**Input**

import Summits.ResolutionOfSingularities.ResolutionOfSingularities.Theorems.EquisingularLiftEquisingularLiftNatResidueHypDefs10
import Summits.ResolutionOfSingularities.ResolutionOfSingularities.Theorems.EquisingularLiftEquisingularLiftNatLetteredPrefixResolution8
import Summits.ResolutionOfSingularities.ResolutionOfSingularities.Theorems.EquisingularLiftEquisingularLiftNatNodalHostedRoundDefs
import Summits.ResolutionOfSingularities.ResolutionOfSingularities.Theorems.EquisingularLiftEquisingularLiftNatLetteredPointStepSupplier
import Summits.ResolutionOfSingularities.ResolutionOfSingularities.Theorems.EquisingularLiftEquisingularLiftNatPairRoundSupplier
import Summits.ResolutionOfSingularities.ResolutionOfSingularities.Theorems.EquisingularLiftEquisingularLiftNatCrossedLetterTransport
import Summits.ResolutionOfSingularities.ResolutionOfSingularities.Theorems.EquisingularLiftEquisingularLiftNatCurveRoundExceptionalLetter
import Summits.ResolutionOfSingularities.ResolutionOfSingularities.Theorems.EquisingularLiftEquisingularLiftNatOpeningSupplier2
import Summits.ResolutionOfSingularities.ResolutionOfSingularities.Theorems.EquisingularLiftEquisingularLiftNatKeyLetterPointStep
import Summits.ResolutionOfSingularities.ResolutionOfSingularities.Theorems.EquisingularLiftEquisingularLiftNatKeyLetterCarrierRoundOfOrder
import Summits.ResolutionOfSingularities.ResolutionOfSingularities.Theorems.EquisingularLiftEquisingularLiftNatCrossedLetterClausesPrime
import Summits.ResolutionOfSingularities.ResolutionOfSingularities.Theorems.EquisingularLiftEquisingularLiftNatOpeningBirth
import HarnessLib

/-!
# [OURS · L1 W4.5(b) · EL♮(3) · WIDTH TABLE D8 «NODAL HOSTED ROUND (HR-KEEP-N)», rung row] RUNG⁸ `nd_leaves_rung_threeP8`
# = the K5⁸ engine `target_elnat_of_letteredPrefixResolution8` (…NatLetteredPrefixResolution8) applied to the K6-2P8 junction over the blob
# `IsoHypReachNDLeavesP8` (…NatResidueHypDefs10), five upstairs suppliers BY NAME and the sixth, HROUND-KEEP-N, as the NAMED support debt `NodalHostedRoundFact`

res-type-027 g22 (desk R69 (iii) (c): «RUNG⁸ = RUNG⁷'s four lemmas renamed»; text = ✓ RUNG⁷ (p684876) VERBATIM with `PrefixReachKeyLetterParam7 ↦ PrefixReachKeyLetterParam8`,
`IsoHypReachNDLeavesP7 ↦ IsoHypReachNDLeavesP8`, the engine `↦ target_elnat_of_letteredPrefixResolution8`, and the HROUND slot `TCPlus.hround_keep k hFact ↦ hHRN k` for ONE
NEW NAMED HYPOTHESIS `hHRN : NodalHostedRoundFact` (…NatNodalHostedRoundDefs) — by the bytes no tree theorem supplies the NODAL hosted round yet: ✓ `TCPlus.hround_keep`
reads F-88 `EmbeddedCurveLiftFact`, whose `EmbeddedCurveLiftAt` demands «`Z̃` regular»; the discharge `NodalHostedRoundFact` is the support debt S-D8-LIFT of desk R69).
OURS · counted 0 · AI-written, weaker than expert review · nothing of [Hironaka2017] is asserted (a candidate under adjudication) · **EL♮(3) is NOT proved by this file**:
it is the RUNG of the 43rd registration candidate (ISO CUT P7 ↦ P8, REPLACE form, desk D8/R69), i.e. the theorem the derived residue `stub_elnat_three_isolated_nonNDLeaves7`
would call; a new residue `…nonNDLeaves8` stays a stub.  No `sorry`, no new definition, no instance, no notation; standard axioms; sorry-cone of the rung = F-88 (via the
hypothesis `EmbeddedCurveLiftFact`) and S-D8-LIFT (via the hypothesis `NodalHostedRoundFact`).

WHAT.  `nd_leaves_rung_threeP8 (p) : EmbeddedCurveLiftFact → NodalHostedRoundFact → p.Prime → ∀ k [Field k] [CharP k p] [IsAlgClosed k] (H ι), hι → hH → hloc →
IsoHypReachNDLeavesP8 k 3 H ι → ELNatConclusionO k 3 H ι` — binder convention of the rungs (R-ν1)/(R-ν2)/P/P5/P6/P7 plus the one new named hypothesis.  RUNG⁷
`nd_leaves_rung_threeP7` (✓ p684876) follows back (given the same two facts) through ✓ `isoHypReachNDLeavesP8_of_P7` (Defs10; the REPLACE loses nothing; not restated here — dedup).
PROOF = ✓ RUNG⁷'s, verbatim up to the renamings: §B/§D junction (monotone in `Reach`, stable under ND rounds via ✓ `ND.rounds_resolve` — only clause (Pc) is touched, so the
(HR-KEEP-N) closure hypothesis is merely threaded), §R the engine at `n = 3` with HSUB₁/HSUB₂ := rung P5's blocks VERBATIM, HPT⁶ := ✓ `TCPlus.hpt6_supplier k 3`, HOPEN :=
✓ `TCPlus.hopen_supplier_of₂ k H ι` over ✓ `TCPlus.opening_birth k H ι` + ✓ (IN-2)/(IN-3′)/(IN-4), HPAIR := ✓ `TCPlus.hpair_supplier_of k (TCPlus.crossedLetter_transport k)
(TCPlus.excLetter_birth k)`, HROUND-KEEP-N := `hHRN k`, round facts := ✓ `ndInvLNP_round 3 k`. [folklore; pure threading of tree theorems; RUNG⁷ (027 g22) re-cut; RUNG⁶ (lead-2 g8)]
-/

set_option linter.dupNamespace false -- mandated namespace `Summit.<Summit>.<Problem>` of this single-conjunct summit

**Your objective**
Give back exactly the lines above, from the line containing "import HarnessLib" through the line containing "# = the K5⁸", with both end lines and nothing more.

**Exercise result**
import HarnessLib

/-!
# [OURS · L1 W4.5(b) · EL♮(3) · WIDTH TABLE D8 «NODAL HOSTED ROUND (HR-KEEP-N)», rung row] RUNG⁸ `nd_leaves_rung_threeP8`
# = the K5⁸ engine `target_elnat_of_letteredPrefixResolution8` (…NatLetteredPrefixResolution8) applied to the K6-2P8 junction over the blob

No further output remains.